import Literature.MathematicalPhysics.QuantumFieldTheory.ONArchipelagoSystem
import Literature.MathematicalPhysics.QuantumFieldTheory.ONMixedNonVacuity
import HarnessLib

/-!
# Non-vacuity of the typed `O(N)` archipelago axioms A1–A5 (`ONArchipelagoSystem.SatisfiesBootstrapAxioms`):
# `N + 1` decoupled generalised free fields are an `ArchipelagoData N` with GENUINE typed blocks satisfying
# all seven sum rules, so every excluded box misses — and every enclosure keeps — the admitted free points

Topic `MathematicalPhysics/QuantumFieldTheory`; definitions + theorems only (no named fact, no instance, no
`sorry`, no new axiom).  The companion of `ONArchipelagoSystem.lean` [KosPolandSimmonsDuffinVichi2015] at the
level of its AXIOMS, exactly as `ConformalBootstrap3D/DecoupledPairNonVacuity.lean` is the companion of the
`σ–ε` axioms of `ConformalBootstrap3D/SigmaEpsilonSystem.lean`: where `ONMixedNonVacuity.lean` shows that no
seven-component POINT FUNCTIONAL exists on a spectrum containing the decoupled generalised free solution, this
file packages that solution as a bona fide `ArchipelagoData N` — index types, dimensions, spins, OPE
coefficients and block FUNCTIONS of `(z, z̄)` — and proves `SatisfiesBootstrapAxioms (gffArch N p q)
(gffGapsON p q)` for every `N` and all `p, q > 1/2` (§4), hence the set-level consequences for the source's
two claim shapes (`BoxExcluded`, `ArchipelagoEnclosure`): an excluded box never contains an admitted free point,
an enclosure always retains it (§4).  This is the typed form of the remark in `ONArchipelagoSystem.lean` that
"the window hypothesis is essential (generalised free fields satisfy A1–A5 with suitable thresholds)", and the
calibration any client certificate under these axioms must pass.
Honest framing: this file is bookkeeping over published material (the seven equations, block conventions and
functional conditions of [KosPolandSimmonsDuffinVichi2015, §2.1–2.2], the generalised free `O(N)` correlator of
[HenrikssonVanLoon2018, §2], the generalised-free decompositions of [FitzpatrickKaplan2012, §2.2] in the blocks
of [DolanOsborn2004, §3] / [HogervorstRychkov2013, §3] as formalised under `ConformalBootstrap3D/`); it serves
shared numerical engines whose rigour lives in their verifiers, and every published number belongs to a client
cell's ledger, not to this file — no bound, island or exclusion plot is asserted or touched here.

SOURCES (held texts `paper:arxiv-1504.07997` = [KosPolandSimmonsDuffinVichi2015], `paper:arxiv-1801.03512`
= [HenrikssonVanLoon2018]; the quotations are the ones carried verbatim by `ONArchipelagoSystem.lean`,
`ONMixedSumRule.lean` and `ONVectorNonVacuity.lean`):
* [KosPolandSimmonsDuffinVichi2015, §2, §2.1]: the conformal block expansion with `g^{Δ_ij,Δ_kl}_{Δ,ℓ}`, the
  crossing functions `F^{ij,kl}_{∓,Δ,ℓ} = v^{(Δ_k+Δ_j)/2} g(u,v) ∓ u^{(Δ_k+Δ_j)/2} g(v,u)` and the seven
  equations with `V⃗_T, V⃗_A, V⃗_V, V⃗_S` — the tree's `ArchipelagoData.SatisfiesCrossing` (seven `HasSum` rows in
  the `crossF` normalisation of `ConformalBootstrap3D`).
* [KosPolandSimmonsDuffinVichi2015, §2.2]: unitarity, parity of spins per sector, reality of OPE coefficients,
  the gap assumptions and `λ_{φφs} = λ_{φsφ}` — the tree's A1, A4, A5.
* [HenrikssonVanLoon2018, §2]: `𝒢^{(0)}_S = 1 + (u^{Δφ}/N)(1 + v^{−Δφ})`, `𝒢^{(0)}_T = u^{Δφ}(1 + v^{−Δφ})`,
  `𝒢^{(0)}_A = u^{Δφ}(1 − v^{−Δφ})`, in the tree's Kos–Poland–Simmons-Duffin normalisation `gffT = ½(u^p + (u/v)^p)`,
  `gffA = ½((u/v)^p − u^p)` of `ONVectorNonVacuity.lean`; double twists of even spin in `S, T`, odd spin in `A`.
* [FitzpatrickKaplan2012, §2.2] via `MeanFieldDecomposition.lean` / `MeanFieldAllSpins.lean`:
  `Σ_{n,m} 2P_{n,2m}(p) g_{2p+2n+2m,2m}(z,z̄) = u^p(1 + v^{−p})` (`hasSum_gff_blocks`), the all-spin sums
  `Σ P_{n,ℓ} g = (u/v)^p`, `Σ (−1)^ℓ P_{n,ℓ} g = u^p` (`hasSum_mft_blocks_uv/_u`), `P ≥ 0`, for `p > 1/2`.
* [FitzpatrickKaplan2012, §2.2], [DolanOsborn2004, §3 eqs. (3.10)–(3.11)] via `MeanFieldDecompositionAB.lean`:
  (I) `Σ (−1)^ℓ P_{n,ℓ}(p,q) g^{p−q,p−q}_{p+q+2n+ℓ,ℓ} = u^{(p+q)/2}`, (II) `Σ P_{n,ℓ}(p,q) g^{−(p−q),p−q}_{p+q+2n+ℓ,ℓ}
  = u^{(p+q)/2} v^{−p}` (`hasSum_gffPair_blocks_I/_II`), `P_{n,ℓ}(p,q) ≥ 0`, unitarity `pair_unitarity`.
* [HogervorstRychkov2013, §3] via `BlockExistence*.lean`: the typed blocks `hrBlock`, `hrBlockAB` are genuine
  (`IsAdmissible3D.isConformalBlock3D_hrBlock`, `isConformalBlock3D_hrBlockAB_of_lt`).

THE WITNESS (§1).  `gffArch N p q : ArchipelagoData N` — externals `(Δ_φ, Δ_s) = (p, q)`, all three external
couplings zero (decoupling), singlet sector `[φₖφₖ]_{n,2m} ⊔ [ss]_{n,2m}` with the `ONMixedNonVacuity` weights
`lamPhiPhi N p`, `lamSS q`, `T`/`A` = even/odd double twists `[φφ]_{n,ℓ}` with `λ² = P_{n,ℓ}(p)`, `V` = `[φs]_{n,ℓ}`
(all spins) with `λ² = P_{n,ℓ}(p,q)` and the two mixed block families; every block a typed Hogervorst–Rychkov sum
as a function of `(z, z̄)`.  THE SUMS (§2): the five sector sums at any `(z, z̄) ∈ (0,1)²`, in closed form.
THE SEVEN ROWS (§3, `gffArch_satisfiesCrossing`): rows 1–3 cancel identically in `N` (so the theorem holds for
every `N : ℕ`, the junk value `1/0 = 0` included), rows 4–7 by the two-line identities in the docstring.
THE AXIOMS AND CONSEQUENCES (§4): A2 (`gffArch_hasGenuineBlocks`), A1 (`gffArch_satisfiesUnitarity`,
`gffArch_hasConvergentWeights`), A4 against `gffGapsON p q = (min(2p,2q), p+q, 2p)` (`gffArch_satisfiesGaps`), A5
(`rfl`); `gffArch_satisfiesBootstrapAxioms`, `…_of_le`; `not_mem_of_archBoxExcluded`, `not_archBoxExcluded_of_mem`, `min_lt_gapS_of_boxExcluded`,
`mem_of_archipelagoEnclosure`; and the placement of the source's thresholds `Δ_S^* = Δ_V^* = 3`
(`three_le_gffGapsON_iff`, `not_mem_of_archBoxExcluded_three`): they dominate `gffGapsON` exactly on `p, q ≥ 3/2`,
far from the printed islands — the decoupled datum obstructs no exclusion there, as it must not.

LIMITS.  Nothing here evaluates a block numerically, asserts a bound, or touches a certificate; the blocks are
the tree's typed sums and all identities are kernel-checked consequences of the imported decompositions.  The
datum is the DECOUPLED theory only (interacting data are the clients' business); `N = 0, 1` are admitted as
junk/degenerate instances of the same algebra, with no physical claim.
-/

noncomputable section
import Summits.NavierStokesRegularity.NavierStokesRegularity.Theorems.ExtremiserTransienceNearExtremalTransienceExtremiserLiouvilleDensityLeaf
import Summits.NavierStokesRegularity.NavierStokesRegularity.Theorems.ExtremiserTransienceNearExtremalTransienceExtremiserLiouvillePlateauLimits
import Summits.NavierStokesRegularity.NavierStokesRegularity.Theorems.ExtremiserTransienceKStarAttainedDensity
import HarnessLib

/-!
# Crux `ExtremiserTransience.NearExtremalTransience` (stmt-NavierStokesRegularity-21883), line `extremiser_liouville`,
# stub K1b — THE FIRST-VARIATION INTEGRALS ALONG THE SOLENOIDAL TRUNCATIONS CONVERGE

`--supports stmt-NavierStokesRegularity-21883` (helper).  Author: prover seat `ns-el-k1b` (g2).

For a smooth field `V` with `‖DV‖ ≤ B`, `V ∈ L⁶`, `DV ∈ L²` (`D²V ∈ L²` for the last one) and its solenoidal truncations
`Ψ_R := solenoidalTruncation V R` (`Ψ_R → V` in `Ḣ¹ ∩ Ḣ²`, files `…Convergence`), the three linear integrals entering the
first variation of the sharp stretching functional converge (`ω := curl V`):

* `tendsto_truncation_stretchingVariation` : `∫ (⟪curl Ψ_R, DV ω⟫ + ⟪ω, DΨ_R ω⟫ + ⟪ω, DV curl Ψ_R⟫) → 3 ∫⟪ω, DV ω⟫`;
* `tendsto_truncation_enstrophyVariation`  : `∫ ⟪ω, curl Ψ_R⟫ → ∫ ‖ω‖²`;
* `tendsto_truncation_palinstrophyVariation` : `∫ ∑ᵢ ⟪Dω eᵢ, D(curl Ψ_R) eᵢ⟫ → ∫ |Dω|²_F`.

WHAT THIS IS NOT: bookkeeping (Cauchy–Schwarz against `tendsto_integral_of_sq_dominated`); nothing here proves NS
regularity. [folklore]
-/

noncomputable section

### How to complete this task
Lines wanted from the listing above: the line with "[HenrikssonVanLoon2018, §2], the" up to and including the line with "the conformal block". Please write them out exactly, adding nothing else.

### Reply
[HenrikssonVanLoon2018, §2], the generalised-free decompositions of [FitzpatrickKaplan2012, §2.2] in the blocks
of [DolanOsborn2004, §3] / [HogervorstRychkov2013, §3] as formalised under `ConformalBootstrap3D/`); it serves
shared numerical engines whose rigour lives in their verifiers, and every published number belongs to a client
cell's ledger, not to this file — no bound, island or exclusion plot is asserted or touched here.

SOURCES (held texts `paper:arxiv-1504.07997` = [KosPolandSimmonsDuffinVichi2015], `paper:arxiv-1801.03512`
= [HenrikssonVanLoon2018]; the quotations are the ones carried verbatim by `ONArchipelagoSystem.lean`,
`ONMixedSumRule.lean` and `ONVectorNonVacuity.lean`):
* [KosPolandSimmonsDuffinVichi2015, §2, §2.1]: the conformal block expansion with `g^{Δ_ij,Δ_kl}_{Δ,ℓ}`, the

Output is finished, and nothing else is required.